● SUPPLIED DATA:
/-! ### The dip profile vanishing exactly on `[a, b]` -/

/-- **The dip profile vanishing exactly on `[a, b]`** (the `fᵢ` of the proof of Lemma 22:
"`fᵢ = 1` outside `(aᵢ - η, bᵢ + η)`, `fᵢ = 0` on `(aᵢ, bᵢ)`", "constructed by a use of the
exponential function, as in the previous lemma"; Scheffer, proof of Lemma 5.5): for
`0 < 2ε ≤ η` and `a < b` there is `D ∈ C^∞(ℝ; [0,1])` with `{D = 0} = [a, b]`, `D = 1` off
`(a - η, b + η)`, `D(x) = E(x - b)` on `(a, b + ε)` and `D(x) = E(a - x)` on `(a - ε, b)`
(`E = expNegInvGlue`) together with the corresponding first and second derivatives, and
`D = D' = D'' = 0` on `[a, b]`; namely `D(x) = h_η(x - b) + h_η(a - x)` with the step `h_η` of
the rectangle case (`cutoffStep`). [cite: Ozanski2017NSISingular, App. A, proof of Lemma 22] -/
theorem exists_dipProfile {a b ε η : ℝ} (hε : 0 < ε) (hεη : 2 * ε ≤ η) (hab : a < b) :
    ∃ D : ℝ → ℝ, ContDiff ℝ ∞ D ∧ (∀ x, 0 ≤ D x) ∧ (∀ x, D x ≤ 1) ∧
      (∀ x, D x = 0 ↔ x ∈ Icc a b) ∧
      (∀ x, b + η ≤ x → D x = 1) ∧ (∀ x, x ≤ a - η → D x = 1) ∧
      (∀ x ∈ Ioo a (b + ε), D x = expNegInvGlue (x - b) ∧
        deriv D x = (x - b)⁻¹ ^ 2 * expNegInvGlue (x - b) ∧
        deriv (deriv D) x = ((x - b)⁻¹ ^ 4 - 2 * (x - b)⁻¹ ^ 3) * expNegInvGlue (x - b)) ∧
      (∀ x ∈ Ioo (a - ε) b, D x = expNegInvGlue (a - x) ∧
        deriv D x = -((a - x)⁻¹ ^ 2 * expNegInvGlue (a - x)) ∧
        deriv (deriv D) x = ((a - x)⁻¹ ^ 4 - 2 * (a - x)⁻¹ ^ 3) * expNegInvGlue (a - x)) ∧
      (∀ x ∈ Icc a b, D x = 0 ∧ deriv D x = 0 ∧ deriv (deriv D) x = 0) := by
  have hη : 0 < η := by linarith
  set ρ : ℝ → ℝ := cutoffStep η with hρ
  have hρs : ContDiff ℝ ∞ ρ := cutoffStep_contDiff η
  have hρE : ∀ s, s ≤ ε → ρ s = expNegInvGlue s := fun s hs =>
    cutoffStep_of_le_half hη (by linarith)
  have hρ1 : ∀ s, η ≤ s → ρ s = 1 := fun s hs => cutoffStep_of_le hη hs
  have hρ0 : ∀ s, s ≤ 0 → ρ s = 0 := fun s hs => cutoffStep_of_nonpos hη hs
  have hρpos : ∀ s, 0 < s → 0 < ρ s := fun s hs => cutoffStep_pos hs
  have hρnn : ∀ s, 0 ≤ ρ s := fun s => cutoffStep_nonneg η s
  have hρle : ∀ s, ρ s ≤ 1 := fun s => cutoffStep_le_one η s
  set D : ℝ → ℝ := fun x => ρ (x - b) + ρ (a - x) with hD
  have hgt : ∀ x, a < x → D x = ρ (x - b) := fun x hx => by
    show ρ (x - b) + ρ (a - x) = _
    rw [hρ0 (a - x) (by linarith), add_zero]
  have hlt : ∀ x, x < b → D x = ρ (a - x) := fun x hx => by
    show ρ (x - b) + ρ (a - x) = _
    rw [hρ0 (x - b) (by linarith), zero_add]
  have hzero : ∀ x ∈ Icc a b, D x = 0 := fun x hx => by
    rcases eq_or_lt_of_le hx.1 with h | h
    · rw [hlt x (h ▸ hab), hρ0 _ (by linarith)]
    · rw [hgt x h, hρ0 _ (by linarith [hx.2])]
  have hposD : ∀ x, x ∉ Icc a b → 0 < D x := fun x hx => by
    rcases lt_or_ge x a with h | h
    · rw [hlt x (h.trans hab)]; exact hρpos _ (by linarith)
    · have hb : b < x := by
        by_contra h'
        exact hx ⟨h, not_lt.1 h'⟩
      rw [hgt x (hab.trans hb)]; exact hρpos _ (by linarith)
  have hR : EqOn D (fun x => expNegInvGlue (x - b)) (Ioo a (b + ε)) := fun x hx => by
    show D x = _
    rw [hgt x hx.1, hρE _ (by linarith [hx.2])]
  have hL : EqOn D (fun x => expNegInvGlue (a - x)) (Ioo (a - ε) b) := fun x hx => by
    show D x = _
    rw [hlt x hx.2, hρE _ (by linarith [hx.1])]
  have hright : ∀ x ∈ Ioo a (b + ε), D x = expNegInvGlue (x - b) ∧
      deriv D x = (x - b)⁻¹ ^ 2 * expNegInvGlue (x - b) ∧
      deriv (deriv D) x = ((x - b)⁻¹ ^ 4 - 2 * (x - b)⁻¹ ^ 3) * expNegInvGlue (x - b) :=
    fun x hx => ⟨hR hx,
      by rw [eqOn_deriv_of_isOpen isOpen_Ioo hR hx, (deriv_expNegInvGlue_comp_sub b x).1],
      by rw [eqOn_deriv2_of_isOpen isOpen_Ioo hR hx, (deriv_expNegInvGlue_comp_sub b x).2]⟩
  have hleft : ∀ x ∈ Ioo (a - ε) b, D x = expNegInvGlue (a - x) ∧
      deriv D x = -((a - x)⁻¹ ^ 2 * expNegInvGlue (a - x)) ∧
      deriv (deriv D) x = ((a - x)⁻¹ ^ 4 - 2 * (a - x)⁻¹ ^ 3) * expNegInvGlue (a - x) :=
    fun x hx => ⟨hL hx,
      by rw [eqOn_deriv_of_isOpen isOpen_Ioo hL hx, (deriv_expNegInvGlue_comp_const_sub a x).1],
      by rw [eqOn_deriv2_of_isOpen isOpen_Ioo hL hx, (deriv_expNegInvGlue_comp_const_sub a x).2]⟩
  refine ⟨D, ?_, fun x => add_nonneg (hρnn _) (hρnn _), ?_, ?_, ?_, ?_, hright, hleft, ?_⟩
  · exact (hρs.comp (contDiff_id.sub contDiff_const)).add
      (hρs.comp (contDiff_const.sub contDiff_id))
  · intro x
    rcases lt_or_ge a x with h | h
    · rw [hgt x h]; exact hρle _
    · rw [hlt x (h.trans_lt hab)]; exact hρle _
  · exact fun x => ⟨fun h => by_contra fun hx => (hposD x hx).ne' h, hzero x⟩
  · intro x hx
    rw [hgt x (by linarith), hρ1 _ (by linarith)]
  · intro x hx
    rw [hlt x (by linarith), hρ1 _ (by linarith)]
  · intro x hx
    rcases eq_or_lt_of_le hx.1 with h | h
    · subst h
      have h3 := hleft a ⟨by linarith, hab⟩
      simp only [sub_self, expNegInvGlue.zero, mul_zero, neg_zero] at h3
      exact h3
    · have h3 := hright x ⟨h, by linarith [hx.2]⟩
      rw [expNegInvGlue.zero_of_nonpos (by linarith [hx.2] : x - b ≤ 0)] at h3
      simp only [mul_zero] at h3
      exact h3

● EXERCISE AIM: Go through the material above and copy each line that has the word "rcases".

● OUTPUT FOR THIS EXERCISE:
    rcases eq_or_lt_of_le hx.1 with h | h
    rcases lt_or_ge x a with h | h
    rcases lt_or_ge a x with h | h
    rcases eq_or_lt_of_le hx.1 with h | h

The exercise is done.